[Source data]
/-!
# THE LATTICE-ANIMAL EDITION OF THE POLYMER FORM: PER-POLYMER TREE DECAY ⇒ THE POLYMER-NORM CLAUSE, BY (1.26) (texts inline, def-free)

Cell `ym3-torus` (YM ladder rung R3 = continuum `SU(2)` Yang–Mills on the three-torus — a RUNG, NOT d = 4, NOT infinite volume, NOT a mass gap, NOT Clay).  Width seat
`ym-ust-20520-w3` (gen 20, LEAD-20520 by lineage); `--supports stmt-QuantumFields-20520 --as helper`, count-neutral, definition-free, default heartbeats.

WHAT.  ✓`…PolymerNormKnit` reduced the PATH-B organ S2β `FluctuationPartSmall` (and GRAD∘) to ideator g24-3's print-shaped row POLY∘ and further to its polymer-norm
edition POLYⁿ∘ (ONE weighted one-pin clause `Σ_{X ∋ b} w X·e^{κ·tdiam X} ≤ φ_J`).  Print states its bounds PER TERM — [Balaban1987RG1] (0.25) p.257
«`|E^{(j)}(X,U)| ≤ E₀ exp(−κ d_j(X))`», [Balaban1989LargeFieldII] (1.100) p.390 — over LOCALIZATION DOMAINS `X` = face-connected unions of `M`-cubes of the current lattice,
`d_j(X)` the tree length in cube units, and sums them by the LATTICE-ANIMAL bound [Balaban1988RG2Cluster] (1.26) p.8 `Σ_{X ∋ □} exp(−κ d_j(X)) ≤ K₀` (κ ≥ κ₀), which the
tree holds on every torus (lit ✓`TreeLengthTorus.sum_exp_torusTreeLen_le`, constants `B12TreeDecay.kappa₀ ∕ K₀`).  This file types that per-term edition as the row **POLYᵗ∘**
and proves POLYᵗ∘ → POLYⁿ∘ (hence → POLY∘ → S2β ∕ GRAD∘):
* **POLYᵗ∘** (inline; the binder `hT` of §2): S2β's frame; `∃ M` (cube side, `NeZero`) and `∃ κ`, `0 < κ`, `2·κ₀(4·2³, 2·3) ≤ κ` BEFORE `∀ F γ`; `∃ A : ℕ → ℝ≥0` super-polynomial
  AFTER; then for every run `K ≥ J` and window version `ρ`: a cube torus `TPt 3 N` with an identification `e : Site (F.P J) 0 ≃ TPt 3 (N·M)` that is an ISOMETRY
  `tdist x y = pl1 (e x − e y)` (§1 supplies the canonical one whenever `M ∣ 2L^{m+J}`), a constant `c₀` and LOCAL TERMS `T Y` indexed by cube polymers
  `Y : Finset (TPt 3 N)` with (i) `T Y U` depends only on the bonds whose source cube `tcubeOf N M (e b.src)` lies in `Y`; (ii) `T Y = 0` unless `Y` is torus-face-connected;
  (iii) PER-POLYMER ONE-BOND WINDOW OSCILLATION `|T Y U − T Y V| ≤ A_J · exp(−κ · torusTreeLen Y)` for window `U, V` agreeing off one bond (print's per-direction Schwarz bound; v2 of LINE g24-3, idea-crit-5 #476-P2); (iv) `log ρ + β_K·𝔄^reg = c₀ + Σ_Y T Y` on the window.  (Single scale: terms born
  at finer levels are re-localized into the current `M`-cube domains, as print does at every step — [Balaban1988RG2Cluster] (2.29) p.18.)
* §1 `natAbs_valMinAbs_eq_min_val`, ★`exists_siteEquiv_pl1` — the dictionary `Site (F.P J) 0 ≃ TPt 3 (N·M)` (componentwise
  `ZMod.ringEquivCongr`), `val`-preserving and an isometry `tdist = pl1`, for every factorisation `(F.P J).sitesPerDir 0 = N·M`.
* §2 ★★★ `polymerNormCan_of_polymerTree : ⟨POLYᵗ∘⟩ → ⟨POLYⁿ∘ VERBATIM⟩` with `κⁿ := κ∕(2·M·3)`, `φ_J := A_J · e^{3κ∕2} · K₀(4·2³, 2·3)`: group the cube terms by their
  bond set `bs Y := {b | tcubeOf N M (e b.src) ∈ Y}` (`Finset.sum_fiberwise`), bound `tdiam (bs Y) ≤ 3M·(torusTreeLen Y + 3)` by lit ✓`B12Decay510Torus.pl1_sub_le_torusTreeLen_sites`,
  split `e^{−κ d} · e^{κⁿ·3M(d+3)} = e^{3κ∕2} · e^{−(κ∕2) d}` and resum by ✓`sum_exp_torusTreeLen_le` at rate `κ∕2 ≥ κ₀`.
* §3 ★★★ `fluctuationPartSmall_of_polymerTree : ⟨POLYᵗ∘⟩ → ⟨S2β VERBATIM⟩`, `oneBondOscillation_of_polymerTree : ⟨POLYᵗ∘⟩ → ⟨GRAD∘ VERBATIM⟩` (compositions with ✓`…PolymerNormKnit`).

NET FOR THE CENSUS.  LINE g24-3's cone: POLYᵗ∘ → POLYⁿ∘ → POLY∘ → S2β, all junctions in `Theorems/`; POLYᵗ∘ is print's (0.25)∕(1.100) currency literally (per-domain exponential
tree decay, one scale), the lattice-animal resummation DISCHARGED by the tree.  CREDITS NOTHING: POLYᵗ∘ is an XL+ letter (RG1–RG2–LF-I–LF-II's output representation for the T³
scheme re-localized to one scale + the last Mayer step + the Schwarz corollary); registry v11.4 0∕5 unchanged.

HONEST SCOPE.  Lattice geometry + finite sums over landed lit lemmas; nothing of Bałaban's analytic content is asserted or proved; POLYᵗ∘ ∕ POLYⁿ∘ ∕ POLY∘ ∕ S2β ∕ GRAD∘ ∕ the
five registered ∘-rows ∕ `FluctuationComparisonRegPrIntL` (20520) NOT proved; no summit is proved by a helper; rung R3 = SU(2) YM₃ on T³ — NOT d = 4, NOT infinite volume, NOT
a mass gap, NOT Clay.  Sorry-free, axioms standard.

References: T. Bałaban, CMP **109** (1987) 249–301 [Balaban1987RG1] (Thm 1 p.259; (0.24)–(0.25) p.257; §0 p.257 cubes of size M); CMP **116** (1988) 1–22
[Balaban1988RG2Cluster] ((1.26) p.8, (2.29) p.18); CMP **122** (1989) 355–392 [Balaban1989LargeFieldII] ((1.98)–(1.100) p.390); CMP **102** (1985) 255–275 [Balaban1985UV3]
(Thm 2 p.263, (41) p.266).
-/

set_option autoImplicit false
open Literature.Probability.FitznerVanDerHofstad2017.NobleBlocks in
/-- **Part `II`, `u = e_ι`, class `a = 1`**: on `jointWitIotaII` (with `u = e_ι`) with the bond `(e_ι,w)` open at
level `0`, the `ι`-predicate holds over the pinned part-`II` lines (`w ≠ 0` by the clause `C2` of the event).
[cite: FitznerVanDerHofstad2017, §6.1 proof of Lemma 5.3, Case a = 1; (4.67) (arXiv:1506.07977v2 pp. 44, 59)] -/
theorem jointWitnessedι_pinII_of_mem {ι : Fin d × Bool} {x v w z t : Site d} {ω : Fin 2 → BondConfig (Site d)}
    (hω : ω ∈ jointWitIotaII ι x (stepVec ι) v w z t) (hcl : s(stepVec ι, w) ∈ ω 0) :
    JointWitnessedι (jwιLinesIIpin (stepVec ι) w z) ∅ s((0 : Site d), stepVec ι) z v t x
      (offBonds {s(stepVec ι, v)} (ω 0)) (offBonds (bondsAt {stepVec ι}) (ω 1)) := by
  have hs : JWιSide (stepVec ι) v w z t x := hω.1
  refine hω.2.2.2.2.2.pinII (mem_offBonds_singleton_of_ne hs.2.2.1 hcl) (not_mem_offBonds_bondsAt_self _ w _)
    (fun he => ?_) (fun _ => sym2_ne_of_ne hs.2.2.2.2.1 hs.2.2.2.2.2.1)
  rcases Sym2.eq_iff.1 he with ⟨h0, -⟩ | ⟨h0, -⟩
  · exact (((zdGraph_adj_iff_stepVec (0 : Site d) _).2 ⟨ι, by simp⟩).ne) h0
  · -- `w = 0`: the bond is `b_ι`, excluded by the clause `C2`
    have hw0 : w = 0 := h0.symm
    subst hw0
    exact hω.2.2.2.2.1 rfl rfl (by rw [Sym2.eq_swap]; exact hcl)

end Literature.Probability.FitznerVanDerHofstad2017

§ **BRIEF**
In the answer, return exactly the lines from the line containing "(fun he => ?_)" to the end of the records above, and no others.

§ **RESPONSE AREA**
    (fun he => ?_) (fun _ => sym2_ne_of_ne hs.2.2.2.2.1 hs.2.2.2.2.2.1)
  rcases Sym2.eq_iff.1 he with ⟨h0, -⟩ | ⟨h0, -⟩
  · exact (((zdGraph_adj_iff_stepVec (0 : Site d) _).2 ⟨ι, by simp⟩).ne) h0
  · -- `w = 0`: the bond is `b_ι`, excluded by the clause `C2`
    have hw0 : w = 0 := h0.symm
    subst hw0
    exact hω.2.2.2.2.1 rfl rfl (by rw [Sym2.eq_swap]; exact hcl)

end Literature.Probability.FitznerVanDerHofstad2017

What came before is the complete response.